How to upper-bound the probability of something bad
Shtetl-Optimized 2018-04-13
Scott Alexander has a new post decrying how rarely experts encode their knowledge in the form of detailed guidelines with conditional statements and loops—or what one could also call flowcharts or expert systems—rather than just blanket recommendations. He gives, as an illustration of what he’s looking for, an algorithm that a psychiatrist might use to figure out which antidepressants or other treatments will work for a specific patient—with the huge proviso that you shouldn’t try his algorithm at home, or (most importantly) sue him if it doesn’t work.
Compared to a psychiatrist, I have the huge advantage that if my professional advice fails, normally no one gets hurt or gets sued for malpractice or commits suicide or anything like that. OK, but what do I actually know that can be encoded in if-thens?
Well, one of the commonest tasks in the day-to-day life of any theoretical computer scientist, or mathematician of the Erdös flavor, is to upper bound the probability that something bad will happen: for example, that your randomized algorithm or protocol will fail, or that your randomly constructed graph or code or whatever it is won’t have the properties needed for your proof.
So without further ado, here are my secrets revealed, my ten-step plan to probability-bounding and computer-science-theorizing success.
Step 1. “1” is definitely an upper bound on the probability of your bad event happening. Check whether that upper bound is good enough. (Sometimes, as when this is an inner step in a larger summation over probabilities, the answer will actually be yes.)
Step 2. Try using Markov’s inequality (a nonnegative random variable exceeds its mean by a factor of k at most a 1/k fraction of the time), combined with its close cousin in indispensable obviousness, the union bound (the probability that any of several bad events will happen, is at most the sum of the probabilities of each bad event individually). About half the time, you can stop right here.

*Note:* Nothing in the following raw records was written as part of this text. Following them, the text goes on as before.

import Literature.NumberTheory.Automorphic.IdeleNormUnfolding
import Literature.NumberTheory.Automorphic.QuadraticIdelicNormRange
import Literature.NumberTheory.Automorphic.QuadraticHeckeCharacter
import HarnessLib

/-!
# Idele-norm unfolding for a quadratic extension: the two class-field-theory inputs discharged
(O'Meara, *Introduction to Quadratic Forms* (1963), §65A Example 65:2 and §65D Thm. 65:23 (Hasse's norm theorem);
Rogawski, *Automorphic Representations of Unitary Groups in Three Variables* (1990), §7.2 p. 94)

Topic `NumberTheory/Automorphic`; namespace `Literature.NumberTheory.Automorphic`. THEOREMS ONLY over accepted tree modules:
no definition, no named fact, no instance, no notation, no `sorry`. Row (C-torus) FILE 3c of the T1-qs LAW 5 road of
`Cruxes/H413/Lines/F0_T1InnerFormTraceIdentity.lean` (cell `pub/hodgecm-mathlib`, crux H413): for a QUADRATIC extension
`E = F(δ)`, `δ² = θ ∈ 𝓞 F ∖ 0`, `σ δ = -δ`, the hypotheses `hH` (openness of `Fˣ · N(𝕀_E)`) and `hHasse` of
★ `IdeleNormUnfolding.exists_lintegral_comp_ideleRelNorm_mul_weight_eq_setLIntegral` hold:

* `exists_principalIdeles_ideleRelNorm_eq` — **Hasse's norm theorem for principal ideles**: a principal idele `(t)` of `F`
  that is the norm of an idele of `E` is the norm of the principal idele `(x + yδ)`, `x² − θ y² = t`
  (★ `principal_mem_range_ideleRelNorm_iff_exists`, O'Meara 65:23, and `(x + yδ) σ(x + yδ) = x² − θ y²`).
* `isOpen_principalIdeles_sup_range_ideleRelNorm` — `Fˣ · N(𝕀_E) = principalIdeles F ⊔ normIdeles F θ` is open
  (★ `range_ideleRelNorm_eq_normIdeles`, ★ `isOpen_principalIdeles_sup_normIdeles`).
* **`exists_lintegral_comp_ideleRelNorm_mul_weight_eq_setLIntegral_inter_normIdeles`** and
  **`exists_setLIntegral_comp_ideleRelNorm_eq_setLIntegral_inter_normIdeles`** — the rows of ★ `IdeleNormUnfolding` with
  right side `K * ∫⁻ y in 𝓕 ∩ ↑(principalIdeles F ⊔ normIdeles F θ), g y ∂μF`, unconditionally.

## References

* O. T. O'Meara, *Introduction to Quadratic Forms* (1963), §65A Example 65:2, §65D Thm. 65:23 [Omeara1963].
* J. D. Rogawski, *Automorphic Representations of Unitary Groups in Three Variables* (1990), §7.2 (p. 94) [Rogawski1990].
* J. W. S. Cassels, A. Fröhlich (eds.), *Algebraic Number Theory* (1967), Ch. VII §2, §6 [CasselsFrohlichANT1967].
-/

set_option autoImplicit false

noncomputable section

open MeasureTheory Measure NumberField IsDedekindDomain Set Literature.MeasureTheory.Group
open Literature.NumberTheory.QuadraticForms (normIdeles)
open scoped ENNReal NNReal

namespace Literature.NumberTheory.Automorphic

variable {F E : Type} [Field F] [NumberField F] [Field E] [NumberField E] [Algebra F E]
  [Algebra.IsQuadraticExtension F E]

/-- **Hasse's norm theorem for principal ideles of a quadratic extension.** For `E = F(δ)`, `σ δ = -δ ≠ 0`, `δ² = d`:
a principal idele `(t)` of `F` lying in `N_{E/F}(𝕀_E)` is the norm of a PRINCIPAL idele of `E`, namely of `(x + y δ)` with
`x² − d y² = t` (★ `principal_mem_range_ideleRelNorm_iff_exists`; then `(N(ℓ))_E = ℓ · σ ℓ = (x² − d y²)_E = (t)_E`,
★ `ideleGalNorm_eq_mul_smul_of_apply_eq_neg`, ★ `AdeleRing.ideleRelNorm_eq_iff`).
[cite: Omeara1963, §65D Thm. 65:23 and §65A Example 65:2] -/
theorem exists_principalIdeles_ideleRelNorm_eq (σ : E ≃ₐ[F] E) {δ : E} (hσδ : σ δ = -δ) (hδ : δ ≠ 0) {d : F}
    (hd : δ * δ = algebraMap F E d) {k : (AdeleRing (𝓞 F) F)ˣ} (hkP : k ∈ GaloisRepresentations.principalIdeles F)
    (hkN : k ∈ (AdeleRing.ideleRelNorm F E).range) :
    ∃ e ∈ GaloisRepresentations.principalIdeles E, AdeleRing.ideleRelNorm F E e = k := by
  obtain ⟨t, rfl⟩ := hkP
  obtain ⟨x, y, hxy⟩ := (principal_mem_range_ideleRelNorm_iff_exists σ hσδ hδ hd t).1 hkN
  -- the global element `ℓ = x + y δ` with `ℓ · σ ℓ = x² − d y² = t`
  set ℓ : E := algebraMap F E x + algebraMap F E y * δ with hℓ
  have hσℓ : σ ℓ = algebraMap F E x - algebraMap F E y * δ := by
    rw [hℓ, map_add, map_mul, AlgEquiv.commutes, AlgEquiv.commutes, hσδ, mul_neg, sub_eq_add_neg]
  have hnorm : ℓ * σ ℓ = algebraMap F E (t : F) := by
    calc ℓ * σ ℓ = algebraMap F E x ^ 2 - algebraMap F E y ^ 2 * (δ * δ) := by rw [hσℓ, hℓ]; ring
      _ = algebraMap F E (x ^ 2 - d * y ^ 2) := by rw [hd, map_sub, map_pow, map_mul, map_pow]; ring
      _ = algebraMap F E (t : F) := by rw [hxy]
  have hℓ0 : ℓ ≠ 0 := by
    intro h0
    rw [h0, zero_mul, eq_comm, map_eq_zero_iff _ (algebraMap F E).injective] at hnorm
    exact t.ne_zero hnorm
  refine ⟨Units.map (algebraMap E (AdeleRing (𝓞 E) E) : E →* AdeleRing (𝓞 E) E) (Units.mk0 ℓ hℓ0),
    ⟨Units.mk0 ℓ hℓ0, rfl⟩, AdeleRing.ideleRelNorm_eq_iff.2 (Units.ext ?_)⟩
  rw [AdeleRing.coe_ideleBaseChange, ideleGalNorm_eq_mul_smul_of_apply_eq_neg σ hσδ hδ, Units.val_mul,
    AdeleRing.coe_smul_units]
  show AdeleRing.baseChange F E (algebraMap F (AdeleRing (𝓞 F) F) (t : F)) =
    algebraMap E (AdeleRing (𝓞 E) E) ℓ * σ • algebraMap E (AdeleRing (𝓞 E) E) ℓ
  rw [AdeleRing.smul_algebraMap, ← map_mul, hnorm, AdeleRing.baseChange_algebraMap]

/-- **`Fˣ · N_{E/F}(𝕀_E)` is open** for `E = F(δ)`, `δ² = θ ∈ 𝓞 F ∖ 0`: it is `principalIdeles F ⊔ normIdeles F θ`
(★ `range_ideleRelNorm_eq_normIdeles`), open by ★ `isOpen_principalIdeles_sup_normIdeles`.
[cite: Omeara1963, §65A Example 65:2] -/
theorem isOpen_principalIdeles_sup_range_ideleRelNorm (σ : E ≃ₐ[F] E) {δ : E} (hσδ : σ δ = -δ) (hδ : δ ≠ 0)
    (θ : 𝓞 F) (hθ : θ ≠ 0) (hd : δ * δ = algebraMap F E (θ : F)) :
    IsOpen ((GaloisRepresentations.principalIdeles F ⊔ (AdeleRing.ideleRelNorm F E).range :
      Subgroup (AdeleRing (𝓞 F) F)ˣ) : Set (AdeleRing (𝓞 F) F)ˣ) := by
  rw [range_ideleRelNorm_eq_normIdeles σ hσδ hδ hd]
  exact isOpen_principalIdeles_sup_normIdeles F θ hθ

variable [MeasurableSpace (AdeleRing (𝓞 E) E)ˣ] [BorelSpace (AdeleRing (𝓞 E) E)ˣ]
  [MeasurableSpace (AdeleRing (𝓞 F) F)ˣ] [BorelSpace (AdeleRing (𝓞 F) F)ˣ]

/-- **IDELE-NORM UNFOLDING, QUADRATIC CASE (covering-weight form).** For `E = F(δ)` (`σ δ = -δ ≠ 0`, `δ² = θ ∈ 𝓞 F ∖ 0`) and
Haar measures `μE`, `μF`: `∃ K ∈ (0, ∞)`, for every `Eˣ`-covering weight `wE`, every `F`-idele class domain `𝓕` and every
Borel `Fˣ`-invariant `g ≥ 0` on `𝕀_F`:
**`∫⁻ x, g (N x) * wE x ∂μE = K * ∫⁻ y in 𝓕 ∩ ↑(principalIdeles F ⊔ normIdeles F θ), g y ∂μF`** — Rogawski's
`∫_{𝐙M∖𝐌} = m(𝐙S∖𝐒) ∫_{NE^*∖NI_E}` on the `F`-idele side, over the norm classes (index two). [cite: Rogawski1990, §7.2 (p. 94)]
[cite: Omeara1963, §65A Example 65:2] -/
theorem exists_lintegral_comp_ideleRelNorm_mul_weight_eq_setLIntegral_inter_normIdeles (σ : E ≃ₐ[F] E) {δ : E}
    (hσδ : σ δ = -δ) (hδ : δ ≠ 0) (θ : 𝓞 F) (hθ : θ ≠ 0) (hd : δ * δ = algebraMap F E (θ : F))
    (μE : Measure (AdeleRing (𝓞 E) E)ˣ) [IsHaarMeasure μE] (μF : Measure (AdeleRing (𝓞 F) F)ˣ) [IsHaarMeasure μF] :
    ∃ K : ℝ≥0∞, K ≠ 0 ∧ K ≠ ∞ ∧
      ∀ wE : (AdeleRing (𝓞 E) E)ˣ → ℝ≥0∞, IsCoveringWeight (GaloisRepresentations.principalIdeles E) wE →
      ∀ 𝓕 : Set (AdeleRing (𝓞 F) F)ˣ, IsIdeleClassDomain F 𝓕 →
      ∀ g : (AdeleRing (𝓞 F) F)ˣ → ℝ≥0∞, Measurable g →
        (∀ k ∈ GaloisRepresentations.principalIdeles F, ∀ y, g (k * y) = g y) →
        ∫⁻ x, g (AdeleRing.ideleRelNorm F E x) * wE x ∂μE =
          K * ∫⁻ y in 𝓕 ∩ ↑(GaloisRepresentations.principalIdeles F ⊔ normIdeles F (θ : F)), g y ∂μF := by
  obtain ⟨K, hK0, hKt, hK⟩ := exists_lintegral_comp_ideleRelNorm_mul_weight_eq_setLIntegral (F := F) (E := E) μE μF
    (isOpen_principalIdeles_sup_range_ideleRelNorm σ hσδ hδ θ hθ hd)
    (fun _ hkP hkN => exists_principalIdeles_ideleRelNorm_eq σ hσδ hδ hd hkP hkN)
  refine ⟨K, hK0, hKt, fun wE hwE 𝓕 h𝓕 g hg hginv => ?_⟩
  rw [← range_ideleRelNorm_eq_normIdeles σ hσδ hδ hd]
  exact hK wE hwE 𝓕 h𝓕 g hg hginv

/-- **IDELE-NORM UNFOLDING, QUADRATIC CASE (idele class domains on both sides).** Same setting:
**`∫⁻ x in 𝓕E, g (N x) ∂μE = K * ∫⁻ y in 𝓕 ∩ ↑(principalIdeles F ⊔ normIdeles F θ), g y ∂μF`** for idele class domains
`𝓕E` of `E`, `𝓕` of `F` and Borel `Fˣ`-invariant `g ≥ 0` — the `s ∩ H` of ★ `setIntegral_inter_eq_half_add_half_mul`.
[cite: Rogawski1990, §7.2 (p. 94)] [cite: Omeara1963, §65A Example 65:2] -/
theorem exists_setLIntegral_comp_ideleRelNorm_eq_setLIntegral_inter_normIdeles (σ : E ≃ₐ[F] E) {δ : E}
    (hσδ : σ δ = -δ) (hδ : δ ≠ 0) (θ : 𝓞 F) (hθ : θ ≠ 0) (hd : δ * δ = algebraMap F E (θ : F))
    (μE : Measure (AdeleRing (𝓞 E) E)ˣ) [IsHaarMeasure μE] (μF : Measure (AdeleRing (𝓞 F) F)ˣ) [IsHaarMeasure μF] :
    ∃ K : ℝ≥0∞, K ≠ 0 ∧ K ≠ ∞ ∧
      ∀ 𝓕E : Set (AdeleRing (𝓞 E) E)ˣ, IsIdeleClassDomain E 𝓕E →
      ∀ 𝓕 : Set (AdeleRing (𝓞 F) F)ˣ, IsIdeleClassDomain F 𝓕 →
      ∀ g : (AdeleRing (𝓞 F) F)ˣ → ℝ≥0∞, Measurable g →
        (∀ k ∈ GaloisRepresentations.principalIdeles F, ∀ y, g (k * y) = g y) →
        ∫⁻ x in 𝓕E, g (AdeleRing.ideleRelNorm F E x) ∂μE =
          K * ∫⁻ y in 𝓕 ∩ ↑(GaloisRepresentations.principalIdeles F ⊔ normIdeles F (θ : F)), g y ∂μF := by
  obtain ⟨K, hK0, hKt, hK⟩ := exists_setLIntegral_comp_ideleRelNorm_eq_setLIntegral (F := F) (E := E) μE μF
    (isOpen_principalIdeles_sup_range_ideleRelNorm σ hσδ hδ θ hθ hd)
    (fun _ hkP hkN => exists_principalIdeles_ideleRelNorm_eq σ hσδ hδ hd hkP hkN)
  refine ⟨K, hK0, hKt, fun 𝓕E h𝓕E 𝓕 h𝓕 g hg hginv => ?_⟩
  rw [← range_ideleRelNorm_eq_normIdeles σ hσδ hδ hd]
  exact hK 𝓕E h𝓕E 𝓕 h𝓕 g hg hginv

end Literature.NumberTheory.Automorphic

Step 3. See if the bad event you’re worried about involves a sum of independent random variables exceeding some threshold. If it does, hit that sucker with a Chernoff or Hoeffding bound.
Step 4. If your random variables aren’t independent, see if they at least form a martingale: a fancy word for a sum of terms, each of which has a mean of 0 conditioned on all the earlier terms, even though it might depend on the earlier terms in subtler ways. If so, Azuma your problem into submission.
Step 5. If you don’t have a martingale, but you still feel like your random variables are only weakly correlated, try calculating the variance of whatever combination of variables you care about, and then using Chebyshev’s inequality: the probability that a random variable differs from its mean by at most k times the standard deviation (i.e., the square root of the variance) is at most 1/k2. If the variance doesn’t work, you can try calculating some higher moments too—just beware that, around the 6th or 8th moment, you and your notebook paper will likely both be exhausted.
Step 6. OK, umm … see if you can upper-bound the variation distance between your probability distribution and a different distribution for which it’s already known (or is easy to see) that it’s unlikely that anything bad happens. A good example of a tool you can use to upper-bound variation distance is Pinsker’s inequality.
Step 7. Now is the time when you ransacking Google and Wikipedia for things like the Lovász Local Lemma, and concentration bounds for low-degree polynomials, and Hölder’s inequality, and Talagrand’s inequality, and other isoperimetric-type inequalities, and hypercontractive inequalities, and other stuff that you’ve heard your friends rave about, and have even seen successfully used at least twice, but there’s no way you’d remember off the top of your head under what conditions any of this stuff applies, or whether any of it is good enough for your application. (Just between you and me: you may have already visited Wikipedia to refresh your memory about the earlier items in this list, like the Chernoff bound.) “Try a hypercontractive inequality” is surely the analogue of the psychiatrist’s “try electroconvulsive therapy,” for a patient on whom all milder treatments have failed.
Step 8. So, these bad events … how bad are they, anyway? Any chance you can live with them? (See also: Step 1.)
Step 9. You can’t live with them? Then back up in your proof search tree, and look for a whole different approach or algorithm, which would make the bad events less likely or even kill them off altogether.
Step 10. Consider the possibility that the statement you’re trying to prove is false—or if true, is far beyond any existing tools. (This might be the analogue of the psychiatrist’s: consider the possibility that evil conspirators really are out to get your patient.)